Мекка с её чёрным камнем производит на неподготовленного человека угнетающее впечатление. Но неподготовленные люди в Мекку не идут. Средостение города посреди песков – идеальный куб с вправленным в него камнем Кааба. Несметные тучи мусульман, отягощённых грехами, наползают на куб – и отливают от него, очищенные от скверны. Но почти не приходится сомневаться в том, что в нашем мире ничто не исчезает и не появляется вновь – всё видоизменяется. Куда ж девается скверна, которую из Мекки можно вывозить возами? Во что она превращается? Во благо? Вот в чём вопрос…
Прежде чем приблизиться к святой Каабе, правоверному надлежит удалить всякую растительность с головы. Зачем? Это тоже вопрос, и на него есть ответ: так надо. Можно и уклониться от бритья, но наблюдатели-осведомители, которых здесь пруд пруди, тут же возьмут тебя на заметку и донесут «кому следует», и с библиотечной службой можно будет распрощаться, ещё её и не начав. И все тяготы караванного пути из Нишапура в Мекку пойдут насмарку…
Уже на окраине Мекки я заприметил придорожного цирюльника. Мастер дежурил рядом с плоским, подходящим для сидения камнем и, зазывая клиентов, размахивал зажатой в кулаке бритвой. Я подошёл к нему, не раздумывая:
– Побреешь?
– Садись, достопочтенный! – он указал на плоский камень, засучил рукава и утопил ладони в тазике с мыльной водой, в которой плавали комары и мухи. – Издалека ли держишь путь к святой Каабе?

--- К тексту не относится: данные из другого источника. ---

import Summits.AtomisticToContinuum.HydrodynamicLimit.Theses.OneFlightGossipEngine
import Summits.AtomisticToContinuum.HydrodynamicLimit.Theorems.OneFlightGossipEngineKineticCurrentsWindowLDUniformMarginalEntropyLedgerPrelim
import Summits.AtomisticToContinuum.HydrodynamicLimit.Theorems.OneFlightGossipEngineKineticCurrentsWindowLDUniformOneBodyLedger
import Summits.AtomisticToContinuum.HydrodynamicLimit.Theorems.OneFlightGossipEngineKineticCurrentsWindowLDUniformFibreExpMoment
import Literature.Probability.Divergences.KLDivConvexity
import Literature.MathematicalPhysics.KineticTheory.HardSphereEulerProofs
import Literature.MathematicalPhysics.KineticTheory.VelocityBlindPlacement
import HarnessLib

/-!
# The marginal entropy ledger
# (registered stub `stub_marginalEntropyLedger` of line `local-gibbs-entropy-ledger`,
# crux `KineticCurrentsWindowLDUniform`, stmt-AtomisticToContinuum-14662)

**Result (S3).** Let `λ = localGibbsMeasure σ a u₀ θ₀ N` be the local Gibbs law of `N + 1` hard
spheres (`0 < σ ≤ 1/2`, continuous profiles `a, θ₀ > 0`, `u₀`), a probability measure whose
velocity law GIVEN ALL POSITIONS is the heterogeneous product `⊗ᵢ N(u₀(xᵢ), θ₀(xᵢ) id)`
(`lintegral_localGibbsMeasure`). For ANY probability law `P` of the `N + 1` spheres and its averaged
one-body marginal `f̄ = (N+1)⁻¹ ∑ᵢ P ∘ πᵢ⁻¹` on `𝕋³ × ℝ³`, the integrated fibre entropy against the
local Maxwellian field is paid by the `N`-body entropy:
`(N+1) ∫ KL(f̄(·|x) ‖ N(u₀(x), θ₀(x) id)) f̄.fst(dx) ≤ KL(P ‖ λ)` (fibres `f̄(·|x) = f̄.condKernel x`).

**Proof (Donsker–Varadhan duality).**
* `mel_sum_integral_le_toReal_klDiv` — for a bounded measurable one-body test function `g`
  normalised on every Maxwellian fibre, `∫ e^{g(x,·)} dN(u₀(x),θ₀(x)) = 1`, the many-body
  observable `ψ(z) = ∑ᵢ g(zᵢ)` has `E_λ[e^ψ] = E_λ[∏ᵢ e^{g(zᵢ)}] ≤ 1` by the fibre structure of `λ`
  (`KineticCurrentsWindowLDUniformSketch.stub_fibreExpMoment`), so the Gibbs inequality
  `E_P[ψ] ≤ KL(P‖λ) + log E_λ[e^ψ]` (`integral_le_toReal_klDiv_add_log`) gives
  `∑ᵢ ∫ g(zᵢ) dP ≤ KL(P‖λ)`, i.e. `∫ g df̄ ≤ KL(P‖λ)/(N+1)`.
* The conditional Donsker–Varadhan bound with the Gaussian reference kernel
  `κ : x ↦ N(u₀(x), θ₀(x) id)` (`stub_marginalEntropyLedger_prelim`: kernel duality
  `KL(f̄ ‖ f̄.fst ⊗ₘ κ) ≤ K`, then `∫ KL(f̄.condKernel x ‖ κ x) f̄.fst(dx) ≤ KL(f̄.fst ⊗ₘ f̄.condKernel ‖ f̄.fst ⊗ₘ κ)`
  through the kernel density `∂(f̄.condKernel)/∂κ`) converts this budget into the claim.
-/

noncomputable section

open MeasureTheory Set Filter InformationTheory ProbabilityTheory
open scoped ENNReal Topology

namespace Summit.AtomisticToContinuum.HydrodynamicLimit.Theorems.KineticCurrentsWindowLDUniformLocalGibbs

open Literature.Analysis.FluidPDE (HardSphereFlow Config localMaxwellian canonicalDensity liouville)
open Literature.MathematicalPhysics.KineticTheory (T3 V3 hsDiameter localGibbsLaw localGibbsMeasure
  localGibbsProfile gaussMeasure isProbabilityMeasure_localGibbsMeasure continuous_localMaxwellian
  withDensity_localMaxwellian_eq_gaussMeasure)
open Summit.AtomisticToContinuum.HydrodynamicLimit.Theses.OneFlightGossipEngine
  (KineticCurrentsWindowLDUniform)
open Literature.MathematicalPhysics.KineticTheory.VelocityBlindPlacement (Flow)

/-! ### The many-body entropy inequality with fibrewise normalised test functions -/

/-- A one-body factor `e^{g(x,·)}` normalised under the Maxwellian `N(u, θ id)` has unit fibre
integral against the local Maxwellian density: `∫⁻ e^{g(x,v)} M_{1,θ,u}(v) dv = 1`
(`M_{1,θ,u} dv = N(u, θ id)`, `withDensity_localMaxwellian_eq_gaussMeasure`). [folklore] -/
theorem mel_lintegral_exp_mul_localMaxwellian {g : T3 × V3 → ℝ} {C : ℝ} (hgm : Measurable g)
    (hgC : ∀ p, |g p| ≤ C) (x : T3) {u : V3} {θ : ℝ} (hθ : 0 < θ)
    (hg1 : ∫ v, Real.exp (g (x, v)) ∂gaussMeasure u θ = 1) :
    ∫⁻ v, ENNReal.ofReal (Real.exp (g (x, v))) * ENNReal.ofReal (localMaxwellian 1 θ u v) = 1 := by
  have hM : Measurable fun w : V3 => ENNReal.ofReal (localMaxwellian 1 θ u w) :=
    (continuous_localMaxwellian 1 θ u).measurable.ennreal_ofReal
  have hGx : Measurable fun w : V3 => ENNReal.ofReal (Real.exp (g (x, w))) :=
    (Real.measurable_exp.comp (hgm.comp measurable_prodMk_left)).ennreal_ofReal
  have hint : Integrable (fun v : V3 => Real.exp (g (x, v))) (gaussMeasure u θ) :=
    Integrable.of_bound (Real.measurable_exp.comp
      (hgm.comp measurable_prodMk_left)).aestronglyMeasurable (Real.exp C)
      (ae_of_all _ fun v => by
        rw [Real.norm_eq_abs, abs_of_pos (Real.exp_pos _)]
        exact Real.exp_le_exp.2 ((le_abs_self _).trans (hgC (x, v))))
  calc ∫⁻ v, ENNReal.ofReal (Real.exp (g (x, v))) * ENNReal.ofReal (localMaxwellian 1 θ u v)
      = ∫⁻ v, ((fun w : V3 => ENNReal.ofReal (localMaxwellian 1 θ u w)) *
          fun w : V3 => ENNReal.ofReal (Real.exp (g (x, w)))) v :=
        lintegral_congr fun v => mul_comm _ _
    _ = ∫⁻ v, ENNReal.ofReal (Real.exp (g (x, v))) ∂gaussMeasure u θ := by
        rw [← withDensity_localMaxwellian_eq_gaussMeasure hθ u,
          lintegral_withDensity_eq_lintegral_mul _ hM hGx]
    _ = ENNReal.ofReal (∫ v, Real.exp (g (x, v)) ∂gaussMeasure u θ) :=
        (ofReal_integral_eq_lintegral_ofReal hint (ae_of_all _ fun v => (Real.exp_pos _).le)).symm
    _ = 1 := by rw [hg1, ENNReal.ofReal_one]

/-- **The many-body entropy inequality.** For the local Gibbs measure `λ` (`σ ≤ 1/2`), a
probability law `P` with `KL(P‖λ) < ∞`, and a bounded measurable one-body test function `g`
normalised on every Maxwellian fibre (`∫ e^{g(x,·)} dN(u₀(x), θ₀(x) id) = 1` for all `x`):
`∑ᵢ ∫ g(zᵢ) P(dz) ≤ KL(P‖λ)`. Gibbs inequality `E_P[ψ] ≤ KL(P‖λ) + log E_λ[e^ψ]` for
`ψ = ∑ᵢ g ∘ πᵢ`, and `E_λ[e^ψ] = E_λ[∏ᵢ e^{g(zᵢ)}] ≤ 1` because given the positions the velocities
of `λ` are independent local Maxwellians (`stub_fibreExpMoment`). [folklore] -/
theorem mel_sum_integral_le_toReal_klDiv {a θ₀ : T3 → ℝ} {u₀ : T3 → V3} (ha : Continuous a)
    (hθ : Continuous θ₀) (hu : Continuous u₀) (ha0 : ∀ x, 0 < a x) (hθ0 : ∀ x, 0 < θ₀ x) {σ : ℝ}
    (hσ : 0 < σ) (hσ2 : σ ≤ 1 / 2) (N : ℕ) (P : Measure (Config (N + 1) (Fin 3) T3))
    [IsProbabilityMeasure P] (hfin : klDiv P (localGibbsMeasure σ a u₀ θ₀ N) ≠ ⊤)
    {g : T3 × V3 → ℝ} {C : ℝ} (hgm : Measurable g) (hgC : ∀ p, |g p| ≤ C)
    (hg1 : ∀ x, ∫ v, Real.exp (g (x, v)) ∂gaussMeasure (u₀ x) (θ₀ x) = 1) :
    ∑ i : Fin (N + 1), ∫ z, g (z i) ∂P ≤ (klDiv P (localGibbsMeasure σ a u₀ θ₀ N)).toReal := by
  haveI := isProbabilityMeasure_localGibbsMeasure ha hθ hu ha0 hθ0 hσ2 N
  -- the many-body observable `ψ = ∑ᵢ g ∘ πᵢ`
  have hgi : ∀ i : Fin (N + 1), Measurable fun z : Config (N + 1) (Fin 3) T3 => g (z i) :=
    fun i => hgm.comp (measurable_pi_apply i)
  have hψm : Measurable fun z : Config (N + 1) (Fin 3) T3 => ∑ i, g (z i) :=
    Finset.measurable_sum _ fun i _ => hgi i
  have hC0 : 0 ≤ C := (abs_nonneg _).trans (hgC ((0 : T3), (0 : V3)))
  have hψb : ∀ z : Config (N + 1) (Fin 3) T3, |∑ i, g (z i)| ≤ ((N : ℝ) + 1) * C := fun z => by
    calc |∑ i, g (z i)| ≤ ∑ i, |g (z i)| := Finset.abs_sum_le_sum_abs _ _
      _ ≤ ∑ _i : Fin (N + 1), C := Finset.sum_le_sum fun i _ => hgC (z i)
      _ = ((N : ℝ) + 1) * C := by
          rw [Finset.sum_const, Finset.card_univ, Fintype.card_fin, nsmul_eq_mul]
          push_cast
          ring
  -- Gibbs / Donsker–Varadhan inequality
  have hDV := Literature.Probability.Divergences.integral_le_toReal_klDiv_add_log hfin hψm hψb
  have hsum : ∫ z, ∑ i, g (z i) ∂P = ∑ i, ∫ z, g (z i) ∂P :=
    integral_finsetSum _ fun i _ => Integrable.of_bound (hgi i).aestronglyMeasurable C
      (ae_of_all _ fun z => by rw [Real.norm_eq_abs]; exact hgC (z i))
  -- the exponential moment `E_λ[e^ψ] ≤ 1`
  have hGm : Measurable fun y : T3 × V3 => ENNReal.ofReal (Real.exp (g y)) :=
    (Real.measurable_exp.comp hgm).ennreal_ofReal
  have hfib := KineticCurrentsWindowLDUniformSketch.stub_fibreExpMoment a θ₀ u₀ ha hθ hu ha0 hθ0 σ
    hσ hσ2 N (fun y => ENNReal.ofReal (Real.exp (g y))) hGm 1
    (fun x => (mel_lintegral_exp_mul_localMaxwellian hgm hgC x (hθ0 x) (hg1 x)).le)
  rw [one_pow] at hfib
  have hexp_eq : ∀ z : Config (N + 1) (Fin 3) T3,
      ENNReal.ofReal (Real.exp (∑ i, g (z i))) = ∏ i, ENNReal.ofReal (Real.exp (g (z i))) := by
    intro z
    rw [Real.exp_sum, ENNReal.ofReal_prod_of_nonneg fun i _ => (Real.exp_pos _).le]
  have hmom : ∫ z, Real.exp (∑ i, g (z i)) ∂localGibbsMeasure σ a u₀ θ₀ N ≤ 1 := by
    rw [integral_eq_lintegral_of_nonneg_ae (ae_of_all _ fun z => (Real.exp_pos _).le)
      (Real.measurable_exp.comp hψm).aestronglyMeasurable]
    simp_rw [hexp_eq]
    exact ENNReal.toReal_le_of_le_ofReal zero_le_one (by rwa [ENNReal.ofReal_one])
  have hlog : Real.log (∫ z, Real.exp (∑ i, g (z i)) ∂localGibbsMeasure σ a u₀ θ₀ N) ≤ 0 :=
    Real.log_nonpos (integral_nonneg fun z => (Real.exp_pos _).le) hmom
  rw [← hsum]
  linarith

/-! ### The marginal entropy ledger -/

/-- S3 — THE MARGINAL ENTROPY LEDGER (static measure theory, M/L). For the local Gibbs measure `λ^N`
(`σ ≤ 1/2`: a probability measure whose velocity fibre GIVEN THE POSITIONS is the heterogeneous product
`⊗ᵢ N(u₀(xᵢ), θ₀(xᵢ)I)`, tree `lintegral_localGibbsMeasure` / `velMeasure`) and ANY probability law `P` of
`N+1` spheres, the fibre entropy of the averaged one-body marginal `f̄ = (N+1)⁻¹ Σᵢ P∘πᵢ⁻¹` against the
local Maxwellian field is at most `KL(P ‖ λ^N)/(N+1)`. Proof by Donsker–Varadhan duality: for every
bounded measurable `g` normalised on the Maxwellian fibres, `(N+1) ∫ g df̄ = E_P[∑ᵢ g∘πᵢ] ≤ KL(P‖λ^N)`
(Gibbs inequality plus `E_λ[∏ᵢ e^{g(zᵢ)}] ≤ 1` from the fibre structure of `λ^N`,
`mel_sum_integral_le_toReal_klDiv`); the conditional Donsker–Varadhan bound with the Gaussian reference
kernel `x ↦ N(u₀(x), θ₀(x)I)` and the conditional chain-rule inequality for `f̄ = f̄.fst ⊗ f̄.condKernel`
(`stub_marginalEntropyLedger_prelim`) turn this budget into the integrated fibre entropy bound. No
dynamics, no `σ`-expansion. -/
theorem stub_marginalEntropyLedger :
    ∀ (a θ₀ : T3 → ℝ) (u₀ : T3 → V3), Continuous a → Continuous θ₀ → Continuous u₀ →
      (∀ x, 0 < a x) → (∀ x, 0 < θ₀ x) → ∀ σ : ℝ, 0 < σ → σ ≤ 1 / 2 → ∀ N : ℕ,
      ∀ (P : Measure (Config (N + 1) (Fin 3) T3)) [IsProbabilityMeasure P],
      ∀ (fbar : Measure (T3 × V3)) [IsProbabilityMeasure fbar],
        fbar = ((N : ℝ≥0∞) + 1)⁻¹ • ∑ i : Fin (N + 1), P.map (fun z => z i) →
        ((N : ℝ≥0∞) + 1) * ∫⁻ x, klDiv (fbar.condKernel x) (gaussMeasure (u₀ x) (θ₀ x)) ∂fbar.fst ≤
          klDiv P (localGibbsMeasure σ a u₀ θ₀ N) := by
  intro a θ₀ u₀ ha hθ hu ha0 hθ0 σ hσ hσ2 N P _ fbar _ hfbar
  by_cases hfin : klDiv P (localGibbsMeasure σ a u₀ θ₀ N) = ⊤
  · rw [hfin]
    exact le_top
  -- the Gaussian reference kernel `κ x = N(u₀(x), θ₀(x) id)`
  let κ : Kernel T3 V3 :=
    ⟨fun x => gaussMeasure (u₀ x) (θ₀ x), obl_measurable_gaussMeasure hθ.measurable hu.measurable⟩
  haveI : IsMarkovKernel κ :=
    ⟨fun x => show IsProbabilityMeasure (gaussMeasure (u₀ x) (θ₀ x)) from inferInstance⟩
  have hN : (0 : ℝ) < (N : ℝ) + 1 := by positivity
  -- the Donsker–Varadhan budget of `f̄` against `κ`
  have hbudget : ∀ (g : T3 × V3 → ℝ) (C : ℝ), Measurable g → (∀ p, |g p| ≤ C) →
      (∀ x, ∫ v, Real.exp (g (x, v)) ∂(κ x) = 1) →
      ∫ p, g p ∂fbar ≤ (klDiv P (localGibbsMeasure σ a u₀ θ₀ N)).toReal / ((N : ℝ) + 1) := by
    intro g C hgm hgC hg1
    have hsum := mel_sum_integral_le_toReal_klDiv ha hθ hu ha0 hθ0 hσ hσ2 N P hfin hgm hgC hg1
    have hgi : ∀ i : Fin (N + 1), Integrable g (P.map fun z => z i) := fun i =>
      Integrable.of_bound hgm.aestronglyMeasurable C
        (ae_of_all _ fun p => by rw [Real.norm_eq_abs]; exact hgC p)
    have hmap : ∀ i : Fin (N + 1), ∫ p, g p ∂(P.map fun z => z i) = ∫ z, g (z i) ∂P := fun i =>
      integral_map (measurable_pi_apply i).aemeasurable hgm.aestronglyMeasurable
    have htoReal : (((N : ℝ≥0∞) + 1)⁻¹).toReal = ((N : ℝ) + 1)⁻¹ := by
      rw [ENNReal.toReal_inv, ENNReal.toReal_add (ENNReal.natCast_ne_top N) ENNReal.one_ne_top,
        ENNReal.toReal_natCast, ENNReal.toReal_one]
    rw [hfbar, integral_smul_measure, integral_finsetSum_measure fun i _ => hgi i, htoReal,
      smul_eq_mul, div_eq_inv_mul]
    simp_rw [hmap]
    exact mul_le_mul_of_nonneg_left hsum (inv_nonneg.2 hN.le)
  have h1 := stub_marginalEntropyLedger_prelim fbar κ _ hbudget
  have hofReal : ENNReal.ofReal ((N : ℝ) + 1) = (N : ℝ≥0∞) + 1 := by
    rw [ENNReal.ofReal_add N.cast_nonneg zero_le_one, ENNReal.ofReal_natCast, ENNReal.ofReal_one]
  calc ((N : ℝ≥0∞) + 1) * ∫⁻ x, klDiv (fbar.condKernel x) (gaussMeasure (u₀ x) (θ₀ x)) ∂fbar.fst
      = ((N : ℝ≥0∞) + 1) * ∫⁻ x, klDiv (fbar.condKernel x) (κ x) ∂fbar.fst := rfl
    _ ≤ ((N : ℝ≥0∞) + 1) *
          ENNReal.ofReal ((klDiv P (localGibbsMeasure σ a u₀ θ₀ N)).toReal / ((N : ℝ) + 1)) :=
        mul_le_mul_right h1 _
    _ = klDiv P (localGibbsMeasure σ a u₀ θ₀ N) := by
        rw [ENNReal.ofReal_div_of_pos hN, ENNReal.ofReal_toReal hfin, hofReal,
          ENNReal.mul_div_cancel (by positivity) (ENNReal.add_ne_top.2
            ⟨ENNReal.natCast_ne_top N, ENNReal.one_ne_top⟩)]

end Summit.AtomisticToContinuum.HydrodynamicLimit.Theorems.KineticCurrentsWindowLDUniformLocalGibbs

end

– Издалека, – я ответил, не называя, на всякий случай, Нишапур. Цирюльнику, состоявшему, вполне возможно, в штате городских стукачей, ни к чему было знать лишнее.
– А как зовут достопочтенного? – массируя и разминая мне кожу головы своими корявыми каменными пальцами, продолжал выспрашивать цирюльник.

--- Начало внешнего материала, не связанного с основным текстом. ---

/-- The push coefficient is differentiable (chain rule). [folklore] -/
theorem hasDerivAt_lamf (h₁c : Continuous e₁) (h₁o : Tendsto (fun s ↦ e₁ s / s) (𝓝[>] 0) (𝓝 0))
    (h₃c : Continuous e₃) (h₃o : Tendsto (fun s ↦ e₃ s / s) (𝓝[>] 0) (𝓝 0)) (hε : 0 < ε)
    (hℓ : 0 < ℓ) (s : ℝ) : HasDerivAt (lamf e₁ e₃ ε ℓ L ρ) (lamf' e₁ e₃ ε ℓ L ρ s) s := by
  have h1 := (hasDerivAt_Gm h₁c h₁o (θp ε ℓ s)).comp s (hasDerivAt_θp hε hℓ s)
  have h2 : HasDerivAt (fun s ↦ θp ε ℓ (L - s)) (θp' ε ℓ (L - s) * (-1)) s :=
    (hasDerivAt_θp hε hℓ (L - s)).comp s ((hasDerivAt_id' s).const_sub L)
  have h3 := (hasDerivAt_Gm h₃c h₃o (θp ε ℓ (L - s))).comp s h2
  have h := (h1.add h3).div_const ρ
  have hfun : lamf e₁ e₃ ε ℓ L ρ =
      fun x ↦ ((Gm e₁ ∘ θp ε ℓ) + (Gm e₃ ∘ fun s ↦ θp ε ℓ (L - s))) x / ρ := by
    funext x
    simp [lamf, Function.comp_apply]
  rw [hfun]
  exact h

/-- `λ(0) = 0`. [folklore] -/
theorem lamf_zero (hε : 0 < ε) (hℓ : 0 < ℓ) (hL : ε + ℓ ≤ L) : lamf e₁ e₃ ε ℓ L ρ 0 = 0 := by
  simp only [lamf, sub_zero, θp_of_le_half (show (0 : ℝ) ≤ ε / 2 by positivity),
    θp_of_ge hε hL hℓ, Gm_of_nonpos le_rfl, add_zero, zero_div]

/-- `λ(L) = 0`. [folklore] -/
theorem lamf_L (hε : 0 < ε) (hℓ : 0 < ℓ) (hL : ε + ℓ ≤ L) : lamf e₁ e₃ ε ℓ L ρ L = 0 := by
  simp only [lamf, sub_self, θp_of_le_half (show (0 : ℝ) ≤ ε / 2 by positivity),
    θp_of_ge hε hL hℓ, Gm_of_nonpos le_rfl, add_zero, zero_div]

/-- `λ'(0) = 0`. [folklore] -/
theorem lamf'_zero (hε : 0 < ε) (hℓ : 0 < ℓ) (hL : ε + ℓ ≤ L) : lamf' e₁ e₃ ε ℓ L ρ 0 = 0 := by
  simp only [lamf', sub_zero, θp_of_le_half (show (0 : ℝ) ≤ ε / 2 by positivity),
    θp_of_ge hε hL hℓ, Gm'_of_nonpos le_rfl, zero_mul, add_zero, zero_div]

/-- `λ'(L) = 0`. [folklore] -/
theorem lamf'_L (hε : 0 < ε) (hℓ : 0 < ℓ) (hL : ε + ℓ ≤ L) : lamf' e₁ e₃ ε ℓ L ρ L = 0 := by
  simp only [lamf', sub_self, θp_of_le_half (show (0 : ℝ) ≤ ε / 2 by positivity),
    θp_of_ge hε hL hℓ, Gm'_of_nonpos le_rfl, zero_mul, add_zero, zero_div]

variable (H₁ : ConvexOn ℝ univ e₁ ∧ e₁ 0 = 0 ∧ (∀ s, 0 ≤ e₁ s) ∧ Continuous e₁ ∧
    Tendsto (fun s ↦ e₁ s / s) (𝓝[>] 0) (𝓝 0))
  (H₃ : ConvexOn ℝ univ e₃ ∧ e₃ 0 = 0 ∧ (∀ s, 0 ≤ e₃ s) ∧ Continuous e₃ ∧
    Tendsto (fun s ↦ e₃ s / s) (𝓝[>] 0) (𝓝 0))
include H₁ H₃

– Ахмед аль-Багдади, – не задумался я. – А ты, глубокоуважаемый, давно ли освоил своё ответственное ремесло? Такими замечательными пальцами, как у тебя, ты смог бы размять башку и сказочному великану.
– Не очень давно, – сказал цирюльник. – Раньше я был известен как коновал и отворитель дурной крови.
– Тогда понятно, – сказал я, стараясь сдержать стоны боли. – Кони, наверно, в тебе души не чаяли?
– Что правда, то правда, – без ложной скромности ответил цирюльник. – Я всегда действовал безукоризненно.
Тут к нам подошёл молодой человек и остановился за спиной цирюльника, орудовавшего бритвой.
– Позволь принести тебе слова привета и восхищения, наш любимый учитель Омар Хайям, – сказал этот юноша. – Мир тебе, мудрец мудрецов!
– Что это плетёт этот сопляк? – с большим подозрением спросил цирюльник. – Ты Ахмед или нет?
– Я Ахмед, а этого человека никогда в глаза не видал, – сказал я. – Брей, мастер!
– Он тебя назвал учителем и мудрецом! – гаркнул цирюльник и у самого моего лица стряхнул с бритвы мыльную пену. – Ты кто?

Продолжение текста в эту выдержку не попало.